## WHAT THE TASK ASKS
Restate verbatim the span of lines below between the line with "KobayashiMainConjecture W p ε" and the line with "KobayashiMainConjecture W p (-1)", including those two lines, and only that span.

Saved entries
***
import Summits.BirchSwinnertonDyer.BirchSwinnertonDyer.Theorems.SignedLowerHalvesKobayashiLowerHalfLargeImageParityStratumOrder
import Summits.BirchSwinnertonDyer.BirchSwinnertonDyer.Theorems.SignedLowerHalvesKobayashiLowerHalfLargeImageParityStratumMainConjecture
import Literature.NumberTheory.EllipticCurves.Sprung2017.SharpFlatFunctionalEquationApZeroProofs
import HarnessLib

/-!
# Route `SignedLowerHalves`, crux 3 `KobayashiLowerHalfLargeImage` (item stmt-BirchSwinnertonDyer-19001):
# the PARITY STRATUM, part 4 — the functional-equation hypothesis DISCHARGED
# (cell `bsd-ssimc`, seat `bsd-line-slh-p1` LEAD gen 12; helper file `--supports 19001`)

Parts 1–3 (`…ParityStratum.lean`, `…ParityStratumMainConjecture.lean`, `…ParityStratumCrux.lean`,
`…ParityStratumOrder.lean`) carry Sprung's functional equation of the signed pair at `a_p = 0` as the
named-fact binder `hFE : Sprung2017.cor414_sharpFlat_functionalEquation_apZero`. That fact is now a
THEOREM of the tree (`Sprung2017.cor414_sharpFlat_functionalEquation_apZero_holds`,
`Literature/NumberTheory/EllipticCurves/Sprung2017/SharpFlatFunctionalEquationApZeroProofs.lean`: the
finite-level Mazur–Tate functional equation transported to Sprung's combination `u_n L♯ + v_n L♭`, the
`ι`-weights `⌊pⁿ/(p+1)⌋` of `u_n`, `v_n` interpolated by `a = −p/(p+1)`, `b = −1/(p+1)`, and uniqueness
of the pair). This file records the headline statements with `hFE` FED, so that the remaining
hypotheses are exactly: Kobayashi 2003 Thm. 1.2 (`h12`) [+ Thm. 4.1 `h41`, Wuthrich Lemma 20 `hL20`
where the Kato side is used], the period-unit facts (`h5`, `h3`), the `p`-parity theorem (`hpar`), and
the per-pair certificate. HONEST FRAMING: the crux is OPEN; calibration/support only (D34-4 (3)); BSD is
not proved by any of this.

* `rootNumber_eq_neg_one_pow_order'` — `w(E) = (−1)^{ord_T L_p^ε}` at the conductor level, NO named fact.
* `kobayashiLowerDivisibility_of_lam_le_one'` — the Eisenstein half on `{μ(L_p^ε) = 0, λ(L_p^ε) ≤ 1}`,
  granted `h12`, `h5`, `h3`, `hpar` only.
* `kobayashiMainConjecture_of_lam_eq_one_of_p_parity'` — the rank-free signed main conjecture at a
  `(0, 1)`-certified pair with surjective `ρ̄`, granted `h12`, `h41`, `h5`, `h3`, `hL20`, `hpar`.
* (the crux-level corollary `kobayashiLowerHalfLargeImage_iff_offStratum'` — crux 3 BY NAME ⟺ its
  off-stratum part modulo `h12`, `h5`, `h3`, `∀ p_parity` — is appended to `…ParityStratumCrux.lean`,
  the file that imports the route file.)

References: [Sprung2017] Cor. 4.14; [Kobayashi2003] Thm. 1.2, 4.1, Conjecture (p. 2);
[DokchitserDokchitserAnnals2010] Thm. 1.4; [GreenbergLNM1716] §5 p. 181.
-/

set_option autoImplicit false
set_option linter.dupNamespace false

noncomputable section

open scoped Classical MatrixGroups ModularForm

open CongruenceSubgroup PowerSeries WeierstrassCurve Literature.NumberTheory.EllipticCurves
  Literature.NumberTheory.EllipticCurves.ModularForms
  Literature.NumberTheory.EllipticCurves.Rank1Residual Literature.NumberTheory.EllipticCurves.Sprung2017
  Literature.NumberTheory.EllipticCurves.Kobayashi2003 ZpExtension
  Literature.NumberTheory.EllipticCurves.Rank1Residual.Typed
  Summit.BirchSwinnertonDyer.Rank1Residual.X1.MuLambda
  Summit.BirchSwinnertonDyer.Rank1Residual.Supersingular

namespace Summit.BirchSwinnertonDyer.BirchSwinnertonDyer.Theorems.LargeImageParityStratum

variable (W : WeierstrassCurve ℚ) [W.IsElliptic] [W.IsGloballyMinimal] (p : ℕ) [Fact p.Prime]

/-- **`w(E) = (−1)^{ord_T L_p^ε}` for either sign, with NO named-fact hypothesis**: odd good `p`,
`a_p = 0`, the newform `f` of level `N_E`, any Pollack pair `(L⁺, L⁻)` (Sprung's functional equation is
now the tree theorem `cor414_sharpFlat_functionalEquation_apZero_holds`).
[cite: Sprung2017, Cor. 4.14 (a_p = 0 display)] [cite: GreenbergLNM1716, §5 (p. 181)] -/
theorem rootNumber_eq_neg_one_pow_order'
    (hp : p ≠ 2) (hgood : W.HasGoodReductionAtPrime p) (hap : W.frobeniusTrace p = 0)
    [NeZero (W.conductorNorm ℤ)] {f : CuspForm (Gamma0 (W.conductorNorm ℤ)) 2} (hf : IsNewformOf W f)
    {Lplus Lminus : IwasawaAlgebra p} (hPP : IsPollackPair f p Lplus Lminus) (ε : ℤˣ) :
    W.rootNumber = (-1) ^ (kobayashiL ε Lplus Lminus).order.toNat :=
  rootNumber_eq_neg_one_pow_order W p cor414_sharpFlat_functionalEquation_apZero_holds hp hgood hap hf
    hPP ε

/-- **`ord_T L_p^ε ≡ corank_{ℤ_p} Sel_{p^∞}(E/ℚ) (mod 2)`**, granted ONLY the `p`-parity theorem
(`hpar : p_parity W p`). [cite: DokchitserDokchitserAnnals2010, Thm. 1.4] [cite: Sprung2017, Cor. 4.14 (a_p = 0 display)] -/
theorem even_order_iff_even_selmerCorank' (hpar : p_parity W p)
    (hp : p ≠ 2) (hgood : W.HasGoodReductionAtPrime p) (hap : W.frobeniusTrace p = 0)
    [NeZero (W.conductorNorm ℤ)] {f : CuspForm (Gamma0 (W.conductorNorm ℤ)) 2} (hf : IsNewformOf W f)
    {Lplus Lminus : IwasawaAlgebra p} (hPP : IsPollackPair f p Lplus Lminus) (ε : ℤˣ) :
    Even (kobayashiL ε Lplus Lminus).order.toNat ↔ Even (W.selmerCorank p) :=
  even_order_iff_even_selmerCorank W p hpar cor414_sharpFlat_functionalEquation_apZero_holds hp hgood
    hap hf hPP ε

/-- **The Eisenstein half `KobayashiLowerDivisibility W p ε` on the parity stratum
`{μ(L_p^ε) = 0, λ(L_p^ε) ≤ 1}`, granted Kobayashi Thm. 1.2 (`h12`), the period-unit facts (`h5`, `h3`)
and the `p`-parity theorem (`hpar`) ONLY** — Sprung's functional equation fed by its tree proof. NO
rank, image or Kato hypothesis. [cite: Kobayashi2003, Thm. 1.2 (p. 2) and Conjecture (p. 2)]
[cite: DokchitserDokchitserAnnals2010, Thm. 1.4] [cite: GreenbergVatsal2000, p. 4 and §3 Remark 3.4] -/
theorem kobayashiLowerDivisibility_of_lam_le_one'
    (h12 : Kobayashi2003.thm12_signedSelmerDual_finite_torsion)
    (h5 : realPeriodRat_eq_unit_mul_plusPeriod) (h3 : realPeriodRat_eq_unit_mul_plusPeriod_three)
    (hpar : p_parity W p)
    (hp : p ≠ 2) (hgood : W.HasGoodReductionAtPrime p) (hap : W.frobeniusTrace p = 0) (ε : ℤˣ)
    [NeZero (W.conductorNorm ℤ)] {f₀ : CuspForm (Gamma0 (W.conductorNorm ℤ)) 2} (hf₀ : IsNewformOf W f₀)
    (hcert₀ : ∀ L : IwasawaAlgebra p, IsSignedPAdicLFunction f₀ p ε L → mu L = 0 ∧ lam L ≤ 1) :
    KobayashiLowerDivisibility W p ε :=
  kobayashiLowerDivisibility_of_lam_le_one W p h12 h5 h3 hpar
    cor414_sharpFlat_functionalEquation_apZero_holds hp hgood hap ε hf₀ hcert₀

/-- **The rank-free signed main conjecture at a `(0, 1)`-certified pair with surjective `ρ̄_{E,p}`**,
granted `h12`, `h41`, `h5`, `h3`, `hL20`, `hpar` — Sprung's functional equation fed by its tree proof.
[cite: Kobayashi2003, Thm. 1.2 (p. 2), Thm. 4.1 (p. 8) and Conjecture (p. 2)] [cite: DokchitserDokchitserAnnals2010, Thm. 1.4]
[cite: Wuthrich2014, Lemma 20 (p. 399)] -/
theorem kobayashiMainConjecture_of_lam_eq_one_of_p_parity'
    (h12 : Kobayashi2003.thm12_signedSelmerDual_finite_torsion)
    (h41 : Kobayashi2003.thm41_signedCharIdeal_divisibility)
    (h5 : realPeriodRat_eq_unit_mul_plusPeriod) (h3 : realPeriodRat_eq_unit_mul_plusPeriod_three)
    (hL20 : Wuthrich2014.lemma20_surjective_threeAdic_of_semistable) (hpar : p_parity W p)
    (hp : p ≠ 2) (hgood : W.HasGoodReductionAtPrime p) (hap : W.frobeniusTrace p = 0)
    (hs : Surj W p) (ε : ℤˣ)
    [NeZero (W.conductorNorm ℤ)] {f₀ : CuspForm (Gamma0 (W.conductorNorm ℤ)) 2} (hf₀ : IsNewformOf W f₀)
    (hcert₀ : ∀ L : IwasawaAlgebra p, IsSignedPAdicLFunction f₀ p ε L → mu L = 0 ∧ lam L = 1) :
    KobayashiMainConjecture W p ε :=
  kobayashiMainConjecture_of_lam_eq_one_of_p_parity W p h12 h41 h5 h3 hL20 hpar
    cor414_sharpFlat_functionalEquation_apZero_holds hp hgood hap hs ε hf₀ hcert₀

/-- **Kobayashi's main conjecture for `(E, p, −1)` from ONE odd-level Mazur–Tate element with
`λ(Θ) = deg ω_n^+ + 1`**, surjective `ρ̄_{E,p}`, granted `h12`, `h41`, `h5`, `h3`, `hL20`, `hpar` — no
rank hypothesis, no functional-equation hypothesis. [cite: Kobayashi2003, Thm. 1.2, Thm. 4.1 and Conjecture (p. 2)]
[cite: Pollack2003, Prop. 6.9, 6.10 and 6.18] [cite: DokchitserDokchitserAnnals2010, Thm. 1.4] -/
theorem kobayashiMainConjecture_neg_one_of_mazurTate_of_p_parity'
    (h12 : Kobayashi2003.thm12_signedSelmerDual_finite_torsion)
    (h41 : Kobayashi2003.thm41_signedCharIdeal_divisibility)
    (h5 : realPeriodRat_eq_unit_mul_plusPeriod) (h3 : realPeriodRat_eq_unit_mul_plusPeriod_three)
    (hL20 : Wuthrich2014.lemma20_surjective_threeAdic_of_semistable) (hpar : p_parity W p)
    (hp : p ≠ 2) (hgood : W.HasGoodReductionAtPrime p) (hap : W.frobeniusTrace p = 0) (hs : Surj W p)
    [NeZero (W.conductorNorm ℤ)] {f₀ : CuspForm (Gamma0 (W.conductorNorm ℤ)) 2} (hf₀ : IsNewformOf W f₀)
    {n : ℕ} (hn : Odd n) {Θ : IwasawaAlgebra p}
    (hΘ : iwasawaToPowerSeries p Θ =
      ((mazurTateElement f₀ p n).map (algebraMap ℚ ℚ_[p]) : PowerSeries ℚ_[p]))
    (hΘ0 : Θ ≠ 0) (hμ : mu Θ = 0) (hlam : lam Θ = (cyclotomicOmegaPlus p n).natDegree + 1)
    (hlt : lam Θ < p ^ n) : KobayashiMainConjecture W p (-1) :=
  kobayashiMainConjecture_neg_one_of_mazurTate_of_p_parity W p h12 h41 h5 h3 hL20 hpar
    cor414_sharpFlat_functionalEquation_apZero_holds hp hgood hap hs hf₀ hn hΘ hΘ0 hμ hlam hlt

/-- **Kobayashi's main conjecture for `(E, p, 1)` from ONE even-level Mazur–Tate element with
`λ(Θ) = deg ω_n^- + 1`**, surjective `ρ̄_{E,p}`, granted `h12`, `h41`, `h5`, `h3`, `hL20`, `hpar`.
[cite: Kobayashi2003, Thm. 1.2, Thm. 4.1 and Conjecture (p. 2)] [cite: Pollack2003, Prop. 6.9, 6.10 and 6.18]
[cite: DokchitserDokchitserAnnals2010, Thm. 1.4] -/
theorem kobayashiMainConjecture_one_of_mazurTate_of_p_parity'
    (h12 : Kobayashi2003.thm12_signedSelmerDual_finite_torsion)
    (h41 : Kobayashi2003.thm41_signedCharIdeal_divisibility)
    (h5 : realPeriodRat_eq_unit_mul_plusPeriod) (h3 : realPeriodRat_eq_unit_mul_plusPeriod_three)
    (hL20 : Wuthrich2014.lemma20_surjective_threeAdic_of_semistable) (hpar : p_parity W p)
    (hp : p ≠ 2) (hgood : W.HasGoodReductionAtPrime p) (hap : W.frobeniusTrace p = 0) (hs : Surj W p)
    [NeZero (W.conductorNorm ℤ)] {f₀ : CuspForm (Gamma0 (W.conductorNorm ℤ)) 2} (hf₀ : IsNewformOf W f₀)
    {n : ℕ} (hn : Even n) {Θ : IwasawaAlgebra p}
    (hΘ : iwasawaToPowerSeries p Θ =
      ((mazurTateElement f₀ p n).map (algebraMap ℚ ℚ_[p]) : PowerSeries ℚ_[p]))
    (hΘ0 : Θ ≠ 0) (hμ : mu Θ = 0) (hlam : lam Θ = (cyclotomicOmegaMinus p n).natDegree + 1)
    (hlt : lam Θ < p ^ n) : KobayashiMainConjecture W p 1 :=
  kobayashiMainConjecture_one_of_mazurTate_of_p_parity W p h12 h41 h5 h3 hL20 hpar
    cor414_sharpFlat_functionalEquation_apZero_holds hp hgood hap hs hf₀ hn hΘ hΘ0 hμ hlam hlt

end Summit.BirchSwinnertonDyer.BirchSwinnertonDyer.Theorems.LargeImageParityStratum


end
***
## EXERCISE SOLUTION
    KobayashiMainConjecture W p ε :=
  kobayashiMainConjecture_of_lam_eq_one_of_p_parity W p h12 h41 h5 h3 hL20 hpar
    cor414_sharpFlat_functionalEquation_apZero_holds hp hgood hap hs ε hf₀ hcert₀

/-- **Kobayashi's main conjecture for `(E, p, −1)` from ONE odd-level Mazur–Tate element with
`λ(Θ) = deg ω_n^+ + 1`**, surjective `ρ̄_{E,p}`, granted `h12`, `h41`, `h5`, `h3`, `hL20`, `hpar` — no
rank hypothesis, no functional-equation hypothesis. [cite: Kobayashi2003, Thm. 1.2, Thm. 4.1 and Conjecture (p. 2)]
[cite: Pollack2003, Prop. 6.9, 6.10 and 6.18] [cite: DokchitserDokchitserAnnals2010, Thm. 1.4] -/
theorem kobayashiMainConjecture_neg_one_of_mazurTate_of_p_parity'
    (h12 : Kobayashi2003.thm12_signedSelmerDual_finite_torsion)
    (h41 : Kobayashi2003.thm41_signedCharIdeal_divisibility)
    (h5 : realPeriodRat_eq_unit_mul_plusPeriod) (h3 : realPeriodRat_eq_unit_mul_plusPeriod_three)
    (hL20 : Wuthrich2014.lemma20_surjective_threeAdic_of_semistable) (hpar : p_parity W p)
    (hp : p ≠ 2) (hgood : W.HasGoodReductionAtPrime p) (hap : W.frobeniusTrace p = 0) (hs : Surj W p)
    [NeZero (W.conductorNorm ℤ)] {f₀ : CuspForm (Gamma0 (W.conductorNorm ℤ)) 2} (hf₀ : IsNewformOf W f₀)
    {n : ℕ} (hn : Odd n) {Θ : IwasawaAlgebra p}
    (hΘ : iwasawaToPowerSeries p Θ =
      ((mazurTateElement f₀ p n).map (algebraMap ℚ ℚ_[p]) : PowerSeries ℚ_[p]))
    (hΘ0 : Θ ≠ 0) (hμ : mu Θ = 0) (hlam : lam Θ = (cyclotomicOmegaPlus p n).natDegree + 1)
    (hlt : lam Θ < p ^ n) : KobayashiMainConjecture W p (-1) :=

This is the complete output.